Port Jefferson village officials hope $12,000 is enough to cover the Port Jefferson Country Club parking lot and area around the golf pro shop with camera surveillance.

At its Aug. 19 meeting, village officials agreed to put together $12,000 from various budgets to replace seven cameras around the country club parking lot. These cameras will be at 4K resolution to better enable reading license plates in case that data needs to be forwarded to village constables or Suffolk County Police. The money will also go toward adding a new system to use the upgraded cameras at the country club.

“The system we got there is five years old — the cameras have always been cloudy there,” said Kevin Wood, the Port Jefferson parking and mobility administrator. 

At the meeting, the village officials went back and forth on the cameras’ price tag, but Wood argued 4K is the way of the future.

“The 4K costs have gone down tremendously, even since we did Texaco a year ago,” he said. “We’re at the point where we don’t consider anything but 4K, it’s that close to the cost.”

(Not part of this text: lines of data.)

import Literature.NumberTheory.Automorphic.GL2RSLFactorUnramified
import Literature.NumberTheory.Automorphic.GL2RSLFactorUnramifiedComputation
import Literature.NumberTheory.Automorphic.GL2UnramifiedLFactorDivisibility
import Literature.NumberTheory.Automorphic.ShintaniWhittakerFormula
import HarnessLib

/-!
# The unramified `L`-factor divides every JPSS `L`-polynomial of `(π, 1)` on `GL_n`:
# `∏_{a ∈ α} (1 - a T) ∣ P` for a Satake parameter `α` of `π` (`n ≥ 2`)

Topic `Literature/NumberTheory/Automorphic`; proof file (theorems only: no definition, no named fact,
no instance).  Let `F` be a non-archimedean local field (`q = #k_F`, `ϖ` uniformising), `2 ≤ n`, `π` an
IRREDUCIBLE smooth representation of `GL_n(F)` on `V`, generic for the continuous non-trivial additive
character `ψ` (any conductor), and `α` a Satake parameter of `π` (`IsSatakeParameter π ϖ α` of
`SatakeParametersGL`).  The main results, the rank-`n` forms of `GL2UnramifiedLFactorDivisibility`
(`n = 2`, which argues through the torus recursion instead of Shintani's closed formula):

* `prod_one_sub_C_mul_X_dvd_of_hasRSLFactor_gl`: for every `GL₁(F)`-invariant Radon full-support
  measure `ν` on `GL₁(F) ⧸ U₁`, every polynomial `P` with `HasRSLFactor hn π 𝟙_{GL₁} ψ ν P` — a JPSS
  `L`-polynomial of the pair `(π, 1)`, `L(s, π × 1) = 1 / P(q^{-s})` (`RankinSelbergLocal`) — is divisible
  by `P_α = ∏_{a ∈ α} (1 - a X)`; and `prod_one_sub_C_mul_X_eq_of_hasRSLFactor_of_natDegree_le_gl`:
  it EQUALS `P_α` as soon as `deg P ≤ n`.  In words: the standard `L`-factor of a representation carrying
  the Hecke eigenvalues of `α` has at least the poles of `∏ (1 - a q^{-s})⁻¹` — the unramified
  computation of Jacquet–Shalika 1981 §2 / Cogdell 2004 Thm. 3.3 read for the single spherical test
  vector; no classification of spherical representations and no Jacquet-module finiteness is used.
* `rsZeta_spherical_trivial_eq_gl` — **the unramified computation itself** (`GL_n × GL₁`, trivial
  character): for `ψ` of conductor `𝒪`, a `GL_n(𝒪)`-fixed Hecke eigenvector `v` with the eigenvalues of
  `α`, a `ψ`-Whittaker functional `Λ` and the constant Whittaker function `W' = Λ'(v')` of the trivial
  representation of `GL₁(F)` on `ℂ`, EXACTLY
  `Ψ(s; W_v, W') = μ'(𝒪ˣ) Λ(v) Λ'(v') / ∏ (1 - a q^{-s})` whenever `|a q^{-s}| < 1` (`a ∈ α`), `μ'`
  being the Haar measure of `Fˣ` transported to `ν`.
* the corner bookkeeping on `d(a) = glCorner F _ (glDiagonal 1 F a) = diag(a, 1_{n-1})`:
  `glCorner_glDiagonal_fin_one_eq_diagonalGL'`, `glCorner_glDiagonal_fin_one_mem_glInt'`,
  `glCorner_glDiagonal_fin_one_mul_diagonalGL_comm'`, `whittakerModel_transvectionGL_glCorner'`,
  `whittakerModel_glCorner_eq_zero_of_one_lt` (vanishing beyond the conductor),
  `whittakerModel_glCorner_mul_of_valuation_eq_one` (`𝒪ˣ`-invariance),
  `whittakerModel_apply_diagonalGL_glCorner_eq_comp`, `dual_comp_rep_ne_zero'`,
  `rsIntegrand_glDiagonal_fin_one_gl`, `rsZeta_fin_one_eq_integral_corner` (the `(n,1)` zeta integral
  against a constant `W'` is the corner-torus integral), `inv_residueFieldCard_cpow_sub_pred_half'`.

These theorems were first landed summit-side (line `Sketch` of the Langlands crux
`ReciprocityUpToIrreducibility`, continuation c6: `Summits/Langlands/Langlands/Theorems/
IrreducibilityBySelfDualityReciprocityUpToIrreducibility{CornerZetaIntegral,SphericalWhittakerCorner,
CornerDiagonalComm,SphericalZetaGLn,UnramifiedMatchingGLn}.lean`); they are re-homed here verbatim (primed
names where the summit-side name would be ambiguous under `open`) so that Literature files — which may not
import `Summits` — can use the `GL_n` unramified divisibility (e.g. Carayol-type local–global deductions
in rank `n`, as `CarayolCompatibilityOfLocalGlobalProofs` does with the `n = 2` file).

## Proof

1.  (`rsZeta_fin_one_eq_integral_corner`) For `m = 1` the quotient `GL₁(F) ⧸ U₁` is `Fˣ` and
    `Ψ(s; W, W')` against a constant `W' = κ` is `∫_{Fˣ} W(d(a)) κ |a|^{s-(n-1)/2} dμ'(a)`
    (`rsKernel_mk_of_fin_one`, `a ↦ a⁻¹` by `integral_inv_eq_self`).
2.  For `v` spherical, `ψ` of conductor `𝒪`: `W_v(d(a)) = 0` for `|a| > 1` (the transvection
    `1 + x E₁₂ ∈ GL_n(𝒪)`, `x ∈ 𝒪` with `ψ(a x) ≠ 1`, gives `W_v(d(a)) = ψ(a x) W_v(d(a))`), and
    `W_v(d(t u)) = W_v(d(t))` for `|u| = 1`; so the shell decomposition `integral_units_eq_tsum_shell`
    (`TateLocalZetaShells`) turns the integral into `μ'(𝒪ˣ) ∑_N W_v(d(ϖ^N)) κ (q^{(n-1)/2} q^{-s})^N`,
    which is the corner torus sum of `RankinSelbergUnramifiedTorus` at `m = 1`
    (`hasSum_whittakerModel_cornerTorus`: Shintani's formula and Cauchy's identity),
    `= Λ(v) Λ'(v') / P_{α,{1}}(q^{-s})`, `P_{α,{1}} = ∏ (1 - a X)` (`satakePairPolynomial_singleton_one`).
3.  For a general `ψ` pick `a` with `aψ` of conductor `𝒪`; `Λ_a = Λ ∘ π(diag(1, a⁻¹, …, a^{1-n}))` is an
    `aψ`-Whittaker functional (`comp_diagonalGL_mem_whittakerFunctionals`), non-zero on a spherical Hecke
    eigenvector `v` (`exists_spherical_whittaker_ne_zero_of_isSatakeParameter`, Casselman–Shalika), and the
    `(n,1)` zeta integral of `W_{Λ, π(d) v} ∈ 𝒲(π, ψ)` equals that of `W_{Λ_a, v}` (both only sample the
    corner torus, on which they agree since diagonal matrices commute).
4.  Clause (a) of `HasRSLFactor … P` gives `Ψ = R(q^{-s}) / P(q^{-s})` with `R` Laurent; comparing with
    `c / P_α(q^{-s})`, `c ≠ 0`, at `s = j ∈ ℕ` large: `P_α ∣ P` (`dvd_of_eval_mul_eq_const`).  If
    `deg P ≤ n = deg P_α` (all `a ≠ 0`) then `P = P_α` by comparing constant terms.

## References

* H. Jacquet, J. A. Shalika, *On Euler products and the classification of automorphic representations
  I*, Amer. J. Math. 103 (1981), §2. [JacquetShalika1981]
* H. Jacquet, I. I. Piatetski-Shapiro, J. Shalika, *Rankin–Selberg convolutions*, Amer. J. Math. 105
  (1983), §2.4, Thm. 2.7 (ii). [JacquetPiatetskiShapiroShalika1983]
* J. W. Cogdell, *Analytic theory of L-functions for GL_n* (2004), §6.1, Thm. 3.3. [CogdellAnalyticTheory2004]
* T. Shintani, Proc. Japan Acad. 52 (1976), 180–182. [Shintani1976]
* W. Casselman, J. Shalika, Compositio Math. 41 (1980), Thm. 5.4. [CasselmanShalika1980]
* H. Jacquet, R. P. Langlands, *Automorphic forms on GL(2)*, LNM 114 (1970), Prop. 3.5. [JacquetLanglands1970]
-/

noncomputable section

The board unanimously voted to install the new cameras, and Mayor Margot Garant said she is looking to take some money out of the country club, the parking and main budgets.

In previous meetings, trustee Stan Loucks made a point of trying to stop people from parking in the country club’s lower parking lot and walking down to the beach to fish.

“We believe that a lack of cameras at the lower lot creates additional problems down at the east beach,” he said at the Aug. 19 meeting.

In May, the village announced it had hooked up its camera system to Suffolk County Police Department’s real-time crime center. The system is used by police to tap into local cameras and use that data in conjunction with databases to catch criminal activity.

Wood said they expect the cameras to be installed by mid-September.